2015-10-23 Thread Vitaly Kuznetsov
Bart Van Assche  writes:

> On 10/22/2015 10:12 AM, Vitaly Kuznetsov wrote:
>> On some host errors storvsc module tries to remove sdev by scheduling a job
>> which does the following:
>>
>> sdev = scsi_device_lookup(wrk->host, 0, 0, wrk->lun);
>> if (sdev) {
>> scsi_remove_device(sdev);
>> scsi_device_put(sdev);
>> }
>>
>> While this code seems correct the following crash is observed:
>>
>>   general protection fault:  [#1] SMP DEBUG_PAGEALLOC
>>   RIP: 0010:[]  [] bdi_destroy+0x39/0x220
>>   ...
>>   [] ? _raw_spin_unlock_irq+0x2c/0x40
>>   [] blk_cleanup_queue+0x17b/0x270
>>   [] __scsi_remove_device+0x54/0xd0 [scsi_mod]
>>   [] scsi_remove_device+0x2b/0x40 [scsi_mod]
>>   [] storvsc_remove_lun+0x3d/0x60 [hv_storvsc]
>>   [] process_one_work+0x1b1/0x530
>>   ...
>>
>> The problem comes with the fact that many such jobs (for the same device)
>> are being scheduled simultaneously. While scsi_remove_device() uses
>> shost->scan_mutex and scsi_device_lookup() will fail for a device in
>> SDEV_DEL state there is no protection against someone who did
>> scsi_device_lookup() before we actually entered __scsi_remove_device().
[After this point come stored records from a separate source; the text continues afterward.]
import Summits.Ventures.HodgeRepro2.T6MainM2Stmt

/-!
# T6MainM2 — THE M2-FINAL COMPOSITE: the closed theorem inhabiting `HCCMOfPublished₂` (README §10.4 M2)

Cell pub-hodge-repro2, Tier 6 (README §10). Built by seat t6-p6 (gen 11) on the lead's word (STATUS l. 12079 (3) «BUILD IT»;
the SHAPE RULING l. 12137); the lead's file, filed by t6-lead (g6). The statement is `HCCMOfPublished₂` (T6MainM2Stmt: the nine M1 displays, the N
side's parameters `Choice Adm surf τ₁ e e_mem` per Betti datum and corner product, the automorphic datum `M` over the
host-shadow period datum `NDatum.ofHostShadow …`, and the 170 binders of `periodInputN_of_published₇` lifted under
`∀ Bd hB K [..] C`); the proof is `hccm_of_published_M1C` (T6MainM1C, M1 (host) DECLARED, STATUS l. 12121) applied to the
(N) binder `Hyp.PeriodNHostC` discharged per Betti datum and corner product: v7's engine `periodInputN_of_published₇` at
`M Bd hB K C` gives a choice `c` with `Hyp.PeriodN ((NDatum.ofHostShadow …).shadow c)`, which IS `Hyp.PeriodN (shadowOf …
(surf c).S (surf c).hS (surf c).f …)` by the definition of `NDatum.ofHostShadow` (defeq — `ofHostShadow_shadow` is `rfl`),
so `⟨(surf c).S, (surf c).hS, (surf c).f, hPN⟩` is the (N) witness. M2-final = M1 ∘ v7, every v7 binder by name. No new
display; no `sorry`; standard axioms (trio, guard-checked). §8(d): uses an L-value-free non-vanishing device: NO.
-/

noncomputable section

open CategoryTheory
open HostAPI.Carriers.AlgebraicGeometry.Motives HostAPI.Carriers.AlgebraicGeometry.HodgeTheory

namespace Summit.Ventures.HodgeRepro2.T6

open Summit.Ventures.HodgeRepro2.T6.Host Summit.Ventures.HodgeRepro2.T6.WeilInst
  Summit.Ventures.HodgeRepro2.T6.WeilAssembly Summit.Ventures.HodgeRepro2.T6.A1HostBridge
  Summit.Ventures.HodgeRepro2.T6.HostCoeff
open N5Skeleton
open scoped InnerProductSpace

/-- **THE M2-FINAL COMPOSITE**: `HCCMOfPublished₂` holds — `HostAPI.HCCM.Statement` from the published displays and the M2
datum, by `hccm_of_published_M1C` applied to the v7 discharge of `Hyp.PeriodNHostC` on the host-shadow period datum. -/
theorem hccmOfPublished₂_holds : HCCMOfPublished₂ :=
  fun h0 hS4 hBd h17 hD hLefD hT21 hProd hPt _Choice _Adm surf _τ₁ _e _e_mem M hex hfr h₁₁₁ hm he hAdm R hR0
    hR1 hR2 hs hst hRbr hO hsimp hPX hPeqX hPY hPeqY hσX hσ hN1H hN1L hN1A hN1B _ιA LA hHDA hHDbrA hKCA hSeamA
    hAdjA hKLA hΘτA hEA hOA hInclA hTauA hDecA hFA hCA hAvgA hEqA hSpanA hCOA hIndA hTSA _ιB LB hHDB hHDbrB
    hKCB hSeamB hAdjB hKLB hΘτB hEB hOB hInclB hTauB hDecB hFB hCB hAvgB hEqB hSpanB hCOB hIndB hTSB XA XB hxA
    hxB hISA hposA hnmA hFLA hMA hGIA hEL₁A hA2f₂A hEL₂A hA2f₃A hEL₃A hB₁A hB₂A hB₃A hGQTA hLRA hpadicA hI₁eA
    hI₂eA hI₁A hI₂A hP₁A hP₂A PlA InA SpA LQA KdA hLR7A hBumpA hHaA hRoA hMinA hB451A hRaoA hdichA hκ'A hRA
    TdA hRIPA hU116A hZsA hZnA hISB hposB hnmB hFLB hMB hGIB hEL₁B hA2f₂B hEL₂B hA2f₃B hEL₃B hB₁B hB₂B hB₃B
    hGQTB hLRB hpadicB hI₁eB hI₂eB hI₁B hI₂B hP₁B hP₂B PlB InB SpB LQB KdB hLR7B hBumpB hHaB hRoB hMinB hB451B
    hRaoB hdichB hκ'B hRB TdB hRIPB hU116B hZsB hZnB hT R5 hR5 hL dict hA hB hsol hre hc5 =>
  hccm_of_published_M1C h0 hS4 hBd h17 hD hLefD hT21 hProd hPt (fun Bd hBc K _ _ _ _ C =>
    let ⟨c, _, hPN⟩ := periodInputN_of_published₇ (M Bd hBc K C)
      (hex Bd hBc K C) (hfr Bd hBc K C) (h₁₁₁ Bd hBc K C) (hm Bd hBc K C) (he Bd hBc K C) (hAdm Bd hBc K C) (R
        Bd hBc K C) (hR0 Bd hBc K C) (hR1 Bd hBc K C) (hR2 Bd hBc K C) (hs Bd hBc K C) (hst Bd hBc K C) (hRbr
        Bd hBc K C) (hO Bd hBc K C) (hsimp Bd hBc K C) (hPX Bd hBc K C) (hPeqX Bd hBc K C) (hPY Bd hBc K C)
        (hPeqY Bd hBc K C) (hσX Bd hBc K C) (hσ Bd hBc K C) (hN1H Bd hBc K C) (hN1L Bd hBc K C) (hN1A Bd hBc K
        C) (hN1B Bd hBc K C) (LA Bd hBc K C) (hHDA Bd hBc K C) (hHDbrA Bd hBc K C) (hKCA Bd hBc K C) (hSeamA
        Bd hBc K C) (hAdjA Bd hBc K C) (hKLA Bd hBc K C) (hΘτA Bd hBc K C) (hEA Bd hBc K C) (hOA Bd hBc K C)
        (hInclA Bd hBc K C) (hTauA Bd hBc K C) (hDecA Bd hBc K C) (hFA Bd hBc K C) (hCA Bd hBc K C) (hAvgA Bd
        hBc K C) (hEqA Bd hBc K C) (hSpanA Bd hBc K C) (hCOA Bd hBc K C) (hIndA Bd hBc K C) (hTSA Bd hBc K C)
        (LB Bd hBc K C) (hHDB Bd hBc K C) (hHDbrB Bd hBc K C) (hKCB Bd hBc K C) (hSeamB Bd hBc K C) (hAdjB Bd
        hBc K C) (hKLB Bd hBc K C) (hΘτB Bd hBc K C) (hEB Bd hBc K C) (hOB Bd hBc K C) (hInclB Bd hBc K C)
        (hTauB Bd hBc K C) (hDecB Bd hBc K C) (hFB Bd hBc K C) (hCB Bd hBc K C) (hAvgB Bd hBc K C) (hEqB Bd
        hBc K C) (hSpanB Bd hBc K C) (hCOB Bd hBc K C) (hIndB Bd hBc K C) (hTSB Bd hBc K C) (XA Bd hBc K C)
        (XB Bd hBc K C) (hxA Bd hBc K C) (hxB Bd hBc K C) (hISA Bd hBc K C) (hposA Bd hBc K C) (hnmA Bd hBc K
        C) (hFLA Bd hBc K C) (hMA Bd hBc K C) (hGIA Bd hBc K C) (hEL₁A Bd hBc K C) (hA2f₂A Bd hBc K C) (hEL₂A
        Bd hBc K C) (hA2f₃A Bd hBc K C) (hEL₃A Bd hBc K C) (hB₁A Bd hBc K C) (hB₂A Bd hBc K C) (hB₃A Bd hBc K
        C) (hGQTA Bd hBc K C) (hLRA Bd hBc K C) (hpadicA Bd hBc K C) (hI₁eA Bd hBc K C) (hI₂eA Bd hBc K C)
        (hI₁A Bd hBc K C) (hI₂A Bd hBc K C) (hP₁A Bd hBc K C) (hP₂A Bd hBc K C) (PlA Bd hBc K C) (InA Bd hBc K
        C) (SpA Bd hBc K C) (LQA Bd hBc K C) (KdA Bd hBc K C) (hLR7A Bd hBc K C) (hBumpA Bd hBc K C) (hHaA Bd
        hBc K C) (hRoA Bd hBc K C) (hMinA Bd hBc K C) (hB451A Bd hBc K C) (hRaoA Bd hBc K C) (hdichA Bd hBc K
        C) (hκ'A Bd hBc K C) (hRA Bd hBc K C) (TdA Bd hBc K C) (hRIPA Bd hBc K C) (hU116A Bd hBc K C) (hZsA Bd
        hBc K C) (hZnA Bd hBc K C) (hISB Bd hBc K C) (hposB Bd hBc K C) (hnmB Bd hBc K C) (hFLB Bd hBc K C)
        (hMB Bd hBc K C) (hGIB Bd hBc K C) (hEL₁B Bd hBc K C) (hA2f₂B Bd hBc K C) (hEL₂B Bd hBc K C) (hA2f₃B
        Bd hBc K C) (hEL₃B Bd hBc K C) (hB₁B Bd hBc K C) (hB₂B Bd hBc K C) (hB₃B Bd hBc K C) (hGQTB Bd hBc K
        C) (hLRB Bd hBc K C) (hpadicB Bd hBc K C) (hI₁eB Bd hBc K C) (hI₂eB Bd hBc K C) (hI₁B Bd hBc K C)
        (hI₂B Bd hBc K C) (hP₁B Bd hBc K C) (hP₂B Bd hBc K C) (PlB Bd hBc K C) (InB Bd hBc K C) (SpB Bd hBc K
        C) (LQB Bd hBc K C) (KdB Bd hBc K C) (hLR7B Bd hBc K C) (hBumpB Bd hBc K C) (hHaB Bd hBc K C) (hRoB Bd
        hBc K C) (hMinB Bd hBc K C) (hB451B Bd hBc K C) (hRaoB Bd hBc K C) (hdichB Bd hBc K C) (hκ'B Bd hBc K
        C) (hRB Bd hBc K C) (TdB Bd hBc K C) (hRIPB Bd hBc K C) (hU116B Bd hBc K C) (hZsB Bd hBc K C) (hZnB Bd
        hBc K C) (hT Bd hBc K C) (R5 Bd hBc K C) (hR5 Bd hBc K C) (hL Bd hBc K C) (dict Bd hBc K C) (hA Bd hBc
        K C) (hB Bd hBc K C) (hsol Bd hBc K C) (hre Bd hBc K C) (hc5 Bd hBc K C)
    ⟨(surf Bd hBc K C c).S, (surf Bd hBc K C c).hS, (surf Bd hBc K C c).f, hPN⟩)

end Summit.Ventures.HodgeRepro2.T6

end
So
>> the whole scenario looks like that: two callers do simultaneous (or
>> preemption happens) calls to scsi_device_lookup() ant these calls succeed
>> for all of them, after that both callers try doing scsi_remove_device().
>> shost->scan_mutex only serializes their calls to __scsi_remove_device()
>> and we end up doing the cleanup path twice.
>>
>> Signed-off-by: Vitaly Kuznetsov 
>> ---
>>   drivers/scsi/scsi_sysfs.c | 8 
>>   1 file changed, 8 insertions(+)
>>
>> diff --git a/drivers/scsi/scsi_sysfs.c b/drivers/scsi/scsi_sysfs.c
>> index b89..e0d2707 100644
>> --- a/drivers/scsi/scsi_sysfs.c
>> +++ b/drivers/scsi/scsi_sysfs.c
>> @@ -1076,6 +1076,14 @@ void __scsi_remove_device(struct scsi_device *sdev)
>>   {
>>  struct device *dev = >sdev_gendev;
>>
>> +/*
>> + * This cleanup path is not reentrant and while it is impossible
>> + * to get a new reference with scsi_device_get() someone can still
>> + * hold a previously acquired one.
>> + */
>> +if (sdev->sdev_state == SDEV_DEL)
>> +return;
>> +
>>  if (sdev->is_visible) {
>>  if (scsi_device_set_state(sdev, SDEV_CANCEL) != 0)
>>  return;
>
> Hello Vitaly,
>
> Sorry but I don't see how the above patch could be a proper fix. If
> two calls to __scsi_remove_device() occur concurrently the crash
> explained above can still occur. The storsvc driver should be modified
> such that concurrent __scsi_remove_device() calls do not occur. How
> about preventing concurrent calls via a mutex ?

Nobody is supposed to call __scsi_remove_device() without holding
shost->scan_mutex and scsi_remove_device() does that. Here I'm trying to
protect against two *consequent* calls to the __scsi_remove_device(). As
we set sdev_state to SDEV_DEL on the cleanup path checking it should be
enough.

> Another possible
> approach is to use the workqueue mechanism. An example can be found in
> the SRP initiator driver (ib_srp).

Yes, but I think the existent approach is good enough:
1) Every caller is supposed to get a reference to the device with
scsi_device_get() (scsi_device_lookup() does that).
2) shost->scan_mutex is suppose to be held by all __scsi_remove_device()
callers.

-- 
  Vitaly
--
To unsubscribe from this list: send the line "unsubscribe linux-scsi" in
the body of a message to majord...@vger.kernel.org
More majordomo info at  http://vger.kernel.org/majordomo-info.html


Re: [PATCH] scsi_sysfs: protect against double execution of __scsi_remove_device()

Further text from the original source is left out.